### Description of the task
Count the lines below that contain "palindrome". Give only the number.
++++ Extracted records ++++
import Mathlib
import Summits.KontsevichZagierPeriods.Zeta5Search.LemmaDBonusTypes
import Summits.KontsevichZagierPeriods.Zeta5Search.CellKitCentre
import Summits.KontsevichZagierPeriods.Zeta5Search.RecShapesM52Proof
import Summits.KontsevichZagierPeriods.Zeta5Search.ClusterValuationKBounds
import HarnessLib

/-!
# ζ(5) search — CLASS TYPE COVERS I: the class data of a residue class from its LEVEL TYPE (p3 g6)

HONEST FRAMING: systematic search; no irrationality claim unless certified.  Cell `pub-zeta5`, prover seat p3, generation 6.

The by-name class laws of the tree (THEOREM LB `casoratianClassBound_holds`, the Lemma-D bonus `lemmaDBonus_holds`, the
double-drop bonus `doubleDropBonus_holds`, …) read a residue class `x (mod p)` of a parameter vector `b` only through its CLASS
DATA: `classExp`, `classPoleCount`, `tameSingle`, `classNu`, `expVector`, `CentreIn`, `droppedPair`, `sameType`.  On a ray
`b = n·β` and a `θ`-window these data are functions of the LEVEL TYPE of the class — the list `T = [netExp b (x + kp)]_{k ≤ L}`
of net exponents along the class `x < x + p < … < x + Lp ≤ b₀` — and of the centre flag `CentreIn b p x`.  This file (any `b`):

* §1 computable class data of a list: `polesL`, `tameL`, `expL`, `nuL`, `droppedL`, `sameTypeL`;
* §2 the predicate `IsType b p x T cen` (the class of `x` is the level class of type `T` with centre flag `cen`), its
  constructors from level facts (`Levels`, `levels_cons`, `isType_of_ne` / `isType_of_eq`), and
* §3 the TRANSFER theorems `IsType.expVector_eq / classExp_eq / classPoleCount_eq / tameSingle_eq / classNu_eq /
  droppedPair_eq / sameType_eq / pal_classSet`.

File II (`ClassTypeGuards`) turns a COVER of all residues by finitely many types into the hypotheses of the class laws by a
decidable check.  Integer bookkeeping of net exponents; valuations of rationals; nothing here bears on irrationality.
-/

open Finset

namespace Summit.KontsevichZagierPeriods.Zeta5Search.ClassTypeCover

open Summit.KontsevichZagierPeriods.Zeta5Search.ClusterValuation
open Summit.KontsevichZagierPeriods.Zeta5Search.LevelClass (classSet_level level_injective)
open Summit.KontsevichZagierPeriods.Zeta5Search.CellKit (classExp_eq_levelSum centreIn_iff_last)
open Summit.KontsevichZagierPeriods.Zeta5Search.SecondOrder (classTypeList classTypeList_level)

/-! ## §1 Class data of an exponent list -/

/-- Number of poles (negative entries). -/
def polesL (T : List ℤ) : ℕ := (T.filter fun v => decide (v < 0)).length

/-- Tameness: the first non-positive entry is negative (the lowest pole has only zeros of `R_b` below it). -/
def tameL : List ℤ → Bool
  | [] => false
  | e :: T => if e < 0 then true else if 0 < e then tameL T else false

/-- Class exponent: the sum, plus `1` for a self-conjugate class when `b₀` is odd. -/
def expL (odd : Bool) (T : List ℤ) (cen : Bool) : ℤ := T.sum + if (odd && cen) = true then 1 else 0

/-- `ν` of a class: `max(E, 0)` for a tame single-pole class, else `E`. -/
def nuL (odd : Bool) (T : List ℤ) (cen : Bool) : ℤ :=
  if polesL T = 1 ∧ tameL T = true then max (expL odd T cen) 0 else expL odd T cen

/-- Dropped (even palindromic non-self-conjugate) class. -/
def droppedL (odd : Bool) (T : List ℤ) (cen : Bool) : Bool :=
  !cen && decide (T = T.reverse) && decide (Even (expL odd T cen))

/-- Same type: equal centre flags and equal-or-reversed exponent lists. -/
def sameTypeL (T : List ℤ) (cen : Bool) (T' : List ℤ) (cen' : Bool) : Bool :=
  decide (cen = cen') && (decide (T = T') || decide (T = T'.reverse))

/-- `tameL` unfolded: some entry is negative and every earlier entry is positive. -/
theorem tameL_eq_true_iff (T : List ℤ) :
    tameL T = true ↔ ∃ k, k < T.length ∧ T.getD k 0 < 0 ∧ ∀ j, j < k → 0 < T.getD j 0 := by
  induction T with
  | nil => simp [tameL]
  | cons e T ih =>
      simp only [tameL, List.length_cons]
      by_cases he : e < 0
      · simp only [he, ↓reduceIte, true_iff]
        exact ⟨0, by omega, by simpa using he, fun j hj => absurd hj (Nat.not_lt_zero j)⟩
      · simp only [he, ↓reduceIte]
        by_cases he' : 0 < e
        · simp only [he', ↓reduceIte, ih]
          constructor
          · rintro ⟨k, hk, hneg, hpos⟩
            refine ⟨k + 1, by omega, by simpa using hneg, fun j hj => ?_⟩
            cases j with
            | zero => simpa using he'
            | succ j => simpa using hpos j (by omega)
          · rintro ⟨k, hk, hneg, hpos⟩
            cases k with
            | zero => simp at hneg; omega
            | succ k =>
                refine ⟨k, by omega, by simpa using hneg, fun j hj => ?_⟩
                simpa using hpos (j + 1) (by omega)
        · simp only [he', ↓reduceIte, Bool.false_eq_true, false_iff, not_exists, not_and]
          intro k hk hneg hpos
          cases k with
          | zero => simp at hneg; omega
          | succ k => have := hpos 0 (by omega); simp at this; omega

/-! ## §2 Level types -/

/-- Level facts along the progression `q, q + p, q + 2p, …`: `netExp b (q + kp) = T_k`. -/
def Levels (b : ℕ → ℤ) (q p : ℕ) (T : List ℤ) : Prop := ∀ k, k < T.length → netExp b (q + k * p) = T.getD k 0

/-- No levels. -/
theorem levels_nil (b : ℕ → ℤ) (q p : ℕ) : Levels b q p [] := fun k hk => absurd hk (Nat.not_lt_zero k)

/-- One more level at the bottom. -/
theorem levels_cons {b : ℕ → ℤ} {q p : ℕ} {e : ℤ} {T : List ℤ} (h0 : netExp b q = e) (h : Levels b (q + p) p T) :
    Levels b q p (e :: T) := by
  intro k hk
  cases k with
  | zero => simpa using h0
  | succ k =>
      have hk' : k < T.length := by simpa using hk
      have e1 : q + (k + 1) * p = q + p + k * p := by ring
      rw [e1, h k hk']
      simp

/-- **The class of `x` modulo `p` is the level class `x < x + p < … < x + Lp ≤ b₀ < x + (L+1)p` (`L + 1 = |T|`) with net
exponents `T` and centre flag `cen` (`CentreIn b p x ↔ cen`).** -/
structure IsType (b : ℕ → ℤ) (p x : ℕ) (T : List ℤ) (cen : Bool) : Prop where
  pos : 0 < T.length
  lt : x < p
  top : x + (T.length - 1) * p ≤ (b 0).toNat
  top' : (b 0).toNat < x + (T.length - 1) * p + p
  lev : Levels b x p T
  cen_iff : CentreIn b p x ↔ cen = true

variable {p : ℕ} [hp : Fact p.Prime]

/-- Constructor: a non-self-conjugate level class (`2x + Lp ≠ b₀`). -/
theorem isType_of_ne {b : ℕ → ℤ} (h0 : 0 ≤ b 0) {x : ℕ} (L : ℕ) {T : List ℤ} (hlen : T.length = L + 1) (hx : x < p)
    (hL : x + L * p ≤ (b 0).toNat) (hL' : (b 0).toNat < x + L * p + p) (hlev : Levels b x p T)
    (hne : 2 * x + L * p ≠ (b 0).toNat) : IsType b p x T false :=
  ⟨by omega, hx, by rw [hlen]; simpa using hL, by rw [hlen]; simpa using hL', hlev,
    by rw [centreIn_iff_last b hx hL hL' h0]; simp [hne]⟩

/-- Constructor: the self-conjugate level class (`2x + Lp = b₀`). -/
theorem isType_of_eq {b : ℕ → ℤ} (h0 : 0 ≤ b 0) {x : ℕ} (L : ℕ) {T : List ℤ} (hlen : T.length = L + 1) (hx : x < p)
    (hL : x + L * p ≤ (b 0).toNat) (hL' : (b 0).toNat < x + L * p + p) (hlev : Levels b x p T)
    (heq : 2 * x + L * p = (b 0).toNat) : IsType b p x T true :=
  ⟨by omega, hx, by rw [hlen]; simpa using hL, by rw [hlen]; simpa using hL', hlev,
    by rw [centreIn_iff_last b hx hL hL' h0]; simp [heq]⟩

/-! ## §3 Transfer: the class data of a typed class -/

section Transfer

variable {b : ℕ → ℤ} {x : ℕ} {T : List ℤ} {cen : Bool} (h : IsType b p x T cen)
include h

omit hp in
/-- The top level bounds with `L = |T| − 1`. -/
theorem IsType.bounds : x + (T.length - 1) * p ≤ (b 0).toNat ∧ (b 0).toNat < x + (T.length - 1) * p + p :=
  ⟨h.top, h.top'⟩

/-- **`expVector = T`.** -/
theorem IsType.expVector_eq : expVector b p x = T := by
  have hE := expVector_level b h.lt h.top h.top'
  rw [hE]
  apply List.ext_getElem
  · simp; have := h.pos; omega
  · intro k hk hk'
    have hk2 : k < T.length := by simpa using hk'
    rw [List.getElem_map, List.getElem_range, h.lev k hk2, List.getD_eq_getElem?_getD, List.getElem?_eq_getElem hk2]
    rfl

/-- `classTypeList = T`. -/
theorem IsType.classTypeList_eq : classTypeList b p x = T := by
  rw [← h.expVector_eq, classTypeList_level (p := p) b h.top h.top', expVector_level b h.lt h.top h.top']

omit hp h in
/-- A range sum as a list sum. -/
theorem sum_range_getD (T : List ℤ) : ∑ k ∈ range T.length, T.getD k 0 = T.sum := by
  induction T with
  | nil => simp
  | cons e T ih =>
      rw [List.length_cons, sum_range_succ', List.sum_cons]
      simp only [List.getD_cons_succ, List.getD_cons_zero]
      rw [ih, add_comm]

/-- **`classExp = expL`.** -/
theorem IsType.classExp_eq : classExp b p x = expL (decide (¬ (2 : ℤ) ∣ b 0)) T cen := by
  rw [classExp_eq_levelSum b h.lt h.top h.top', expL]
  have hlen : T.length - 1 + 1 = T.length := by have := h.pos; omega
  congr 1
  · rw [hlen, ← sum_range_getD]
    exact sum_congr rfl fun k hk => h.lev k (mem_range.1 hk)
  · have hc := h.cen_iff
    by_cases h2 : (2 : ℤ) ∣ b 0 <;> cases cen <;> simp_all

/-- **`classPoleCount = polesL`.** -/
theorem IsType.classPoleCount_eq : classPoleCount b p x = polesL T := by
  rw [LongClass.classPoleCount_eq_length b h.lt h.top h.top', h.classTypeList_eq, polesL]

/-- **`tameSingle = tameL`.** -/
theorem IsType.tameSingle_eq : tameSingle b p x = tameL T := by
  have hp0 : 0 < p := hp.out.pos
  have hcs := classSet_level b h.lt h.top h.top'
  have hlen : T.length - 1 + 1 = T.length := by have := h.pos; omega
  rw [hlen] at hcs
  rw [Bool.eq_iff_iff, tameSingle_iff, tameL_eq_true_iff]
  constructor
  · rintro ⟨q, hq, hneg, hor⟩
    rw [hcs, mem_image] at hq
    obtain ⟨k, hk, rfl⟩ := hq
    have hk' := mem_range.1 hk
    refine ⟨k, hk', by rw [← h.lev k hk']; exact hneg, fun j hj => ?_⟩
    rw [← h.lev j (by omega)]
    rcases hor with hlt | hall
    · exfalso
      have : p ≤ x + k * p := by
        have h1 : 1 ≤ k := by omega
        calc p = 1 * p := (one_mul p).symm
          _ ≤ k * p := Nat.mul_le_mul_right p h1
          _ ≤ x + k * p := Nat.le_add_left _ _
      omega
    · exact hall (x + j * p) (by rw [hcs]; exact mem_image.2 ⟨j, mem_range.2 (by omega), rfl⟩)
        (by have := Nat.mul_lt_mul_of_pos_right hj hp0; omega)
  · rintro ⟨k, hk, hneg, hpos⟩
    refine ⟨x + k * p, by rw [hcs]; exact mem_image.2 ⟨k, mem_range.2 hk, rfl⟩, by rw [h.lev k hk]; exact hneg, ?_⟩
    rcases Nat.eq_zero_or_pos k with hk0 | hk0
    · left; subst hk0; simpa using h.lt
    · right
      intro s hs hlt
      rw [hcs, mem_image] at hs
      obtain ⟨j, hj, rfl⟩ := hs
      have hjk : j < k := by
        by_contra hjk
        push Not at hjk
        have := Nat.mul_le_mul_right p hjk
        omega
      rw [h.lev j (by omega)]
      exact hpos j hjk

/-- **`classNu = nuL`.** -/
theorem IsType.classNu_eq : classNu b p x = nuL (decide (¬ (2 : ℤ) ∣ b 0)) T cen := by
  unfold classNu nuL
  rw [h.classPoleCount_eq, h.tameSingle_eq, h.classExp_eq]

/-- **`droppedPair = droppedL`.** -/
theorem IsType.droppedPair_eq : droppedPair b p x = droppedL (decide (¬ (2 : ℤ) ∣ b 0)) T cen := by
  have hc := h.cen_iff
  unfold droppedPair droppedL
  rw [h.expVector_eq, h.classExp_eq]
  cases cen <;> simp_all

omit h in
/-- **`sameType = sameTypeL`** for two typed classes. -/
theorem IsType.sameType_eq {y : ℕ} {T' : List ℤ} {cen' : Bool} (h : IsType b p x T cen) (h' : IsType b p y T' cen') :
    sameType b p x y = sameTypeL T cen T' cen' := by
  have hc := h.cen_iff
  have hc' := h'.cen_iff
  unfold sameType sameTypeL
  rw [h.expVector_eq, h'.expVector_eq]
  cases cen <;> cases cen' <;> simp_all

/-- **A palindromic type gives the reflected-point palindrome of the class** (the hypothesis shape of `DoubleDropBonus`). -/
theorem IsType.pal_classSet (hpal : T.reverse = T) :
    ∀ s ∈ classSet b p x, netExp b s = netExp b ((b 0).toNat - ((b 0).toNat - x) % p - (s - x)) := by
  have hL := h.top
  have hL' := h.top'
  set L := T.length - 1 with hLdef
  have hlen : L + 1 = T.length := by have := h.pos; omega
  intro s hs
  rw [classSet_level b h.lt hL hL', mem_image] at hs
  obtain ⟨k, hk, rfl⟩ := hs
  have hkL : k ≤ L := by have := mem_range.1 hk; omega
  have hmod : ((b 0).toNat - x) % p = (b 0).toNat - x - L * p := by
    have h1 := Nat.div_add_mod ((b 0).toNat - x) p
    have hlo : L * p ≤ (b 0).toNat - x := by omega
    have hhi : (b 0).toNat - x < (L + 1) * p := by
      have : (L + 1) * p = L * p + p := by ring
      omega
    have h2 : ((b 0).toNat - x) / p = L := Nat.div_eq_of_lt_le hlo hhi
    rw [h2] at h1
    have : p * L = L * p := mul_comm _ _
    omega
  have e1 : (b 0).toNat - ((b 0).toNat - x) % p - (x + k * p - x) = x + (L - k) * p := by
    rw [hmod]
    have h3 : (L - k) * p + k * p = L * p := by rw [← Nat.add_mul, Nat.sub_add_cancel hkL]
    omega
  rw [e1, h.lev k (by omega), h.lev (L - k) (by omega)]
  -- T_k = T_{L-k} for a palindrome
  have hk2 : L - k < T.length := by omega
  rw [List.getD_eq_getElem?_getD, List.getD_eq_getElem?_getD]
  conv_rhs => rw [← hpal, List.getElem?_reverse (by simpa using hk2)]
  congr 2
  omega

end Transfer

end Summit.KontsevichZagierPeriods.Zeta5Search.ClassTypeCover
import Summits.CriticalPhenomena.PercolationContinuityZ3.Theorems.Transplant.SkelPhiStepINegOrient
import HarnessLib

/-!
# N1 (the `{±1}` node), kit constants under orientation ((L3)/(R6c) helper): THE COMPARISON RADII DO NOT SEE THE ORIENTATION —
# `cylRad`/`cylRadMax` are functions of the cylinders `cyl φ t ℓ`, which coincide for `φ` and its transpose `trφ φ` (`cyl_trφ`), hence for every oriented map
# `oriφ φ b`: `Skelφ.cylRad_trφ`, `cylRadMax_trφ`, `cylRadMax_oriφ`.  Consequence: the ledger's apron radius `R'_P := cylRadMax G Φ.φ Φ.types 1 (…)`
# (stmt-g14's `KS.RPa`, `KS.hR'_at`) serves p1-g11's kit clauses in EITHER orientation of the long / kit pair (`hR'` for `φL = oriφ Φ.φ oL`).

builds on p205010 (kernel theorem, internal audit signed; external expert review pending) — nothing in this file uses p205010; nothing here is a claim about the open node.
Lane `prim-bschramm`, seat `prim-bschramm-p3` (gen 9; design owner + (R) owner); helper file (`--supports stmt-CriticalPhenomena-4575 --as helper`).
[cite: KozmaNitzan2024, §4 Lemma 10 Step IV (p. 20)] [folklore]
-/

noncomputable section

namespace Summit.CriticalPhenomena.PercolationContinuityZ3.Theorems.Transplant

namespace Skelφ

open SimpleGraph Literature.Probability.Percolation Literature.Probability.LatticeModels
open scoped Classical

variable {V : Type} {G : SimpleGraph V} [G.LocallyFinite]

omit [G.LocallyFinite] in
/-- The summand of `cylRad` depends on the cylinder only through the SET. [folklore] -/
theorem cylRad_term_congr {s s' : Set V} (hs : s = s') {t : V} (ht : t ∈ s) (ht' : t ∈ s') (w : V) :
    (if h : w ∈ s then (G.induce s).dist ⟨t, ht⟩ ⟨w, h⟩ else 0) = (if h : w ∈ s' then (G.induce s').dist ⟨t, ht'⟩ ⟨w, h⟩ else 0) := by
  subst hs; rfl

/-- **`cylRad` of the transposed map equals `cylRad`.** [folklore] -/
theorem cylRad_trφ (φ : V → Site 2) (t : V) (ℓ ψ : ℕ) : cylRad G (trφ φ) t ℓ ψ = cylRad G φ t ℓ ψ := by
  unfold cylRad
  refine Finset.sup_congr rfl fun w _ => ?_
  exact cylRad_term_congr (cyl_trφ φ t ℓ) _ _ w

/-- **`cylRadMax` of the transposed map equals `cylRadMax`.** [folklore] -/
theorem cylRadMax_trφ (φ : V → Site 2) (types : Finset V) (ℓ ψ : ℕ) : cylRadMax G (trφ φ) types ℓ ψ = cylRadMax G φ types ℓ ψ := by
  unfold cylRadMax
  exact Finset.sup_congr rfl fun t _ => cylRad_trφ φ t ℓ ψ

/-- **`cylRadMax` of any oriented map equals `cylRadMax`.** [folklore] -/
theorem cylRadMax_oriφ (φ : V → Site 2) (b : Bool) (types : Finset V) (ℓ ψ : ℕ) : cylRadMax G (oriφ φ b) types ℓ ψ = cylRadMax G φ types ℓ ψ := by
  cases b
  · rw [oriφ_false]; exact cylRadMax_trφ φ types ℓ ψ
  · rw [oriφ_true]

omit [G.LocallyFinite] in
/-- **Frames of any oriented map** from frames of `φ`. [folklore] -/
theorem frames_oriφ {φ : V → Site 2} {types : Finset V} (h : Frames G φ types) (b : Bool) : Frames G (oriφ φ b) types := by
  cases b
  · rw [oriφ_false]; exact frames_trφ h
  · rw [oriφ_true]; exact h

omit [G.LocallyFinite] in
/-- **Connected cylinders of any oriented map** from those of `φ`. [folklore] -/
theorem cylConn_oriφ {φ : V → Site 2} {types : Finset V} (h : CylConn G φ types) (b : Bool) : CylConn G (oriφ φ b) types := by
  cases b
  · rw [oriφ_false]; exact cylConn_trφ h
  · rw [oriφ_true]; exact h

end Skelφ

end Summit.CriticalPhenomena.PercolationContinuityZ3.Theorems.Transplant

end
++++
### Written response
2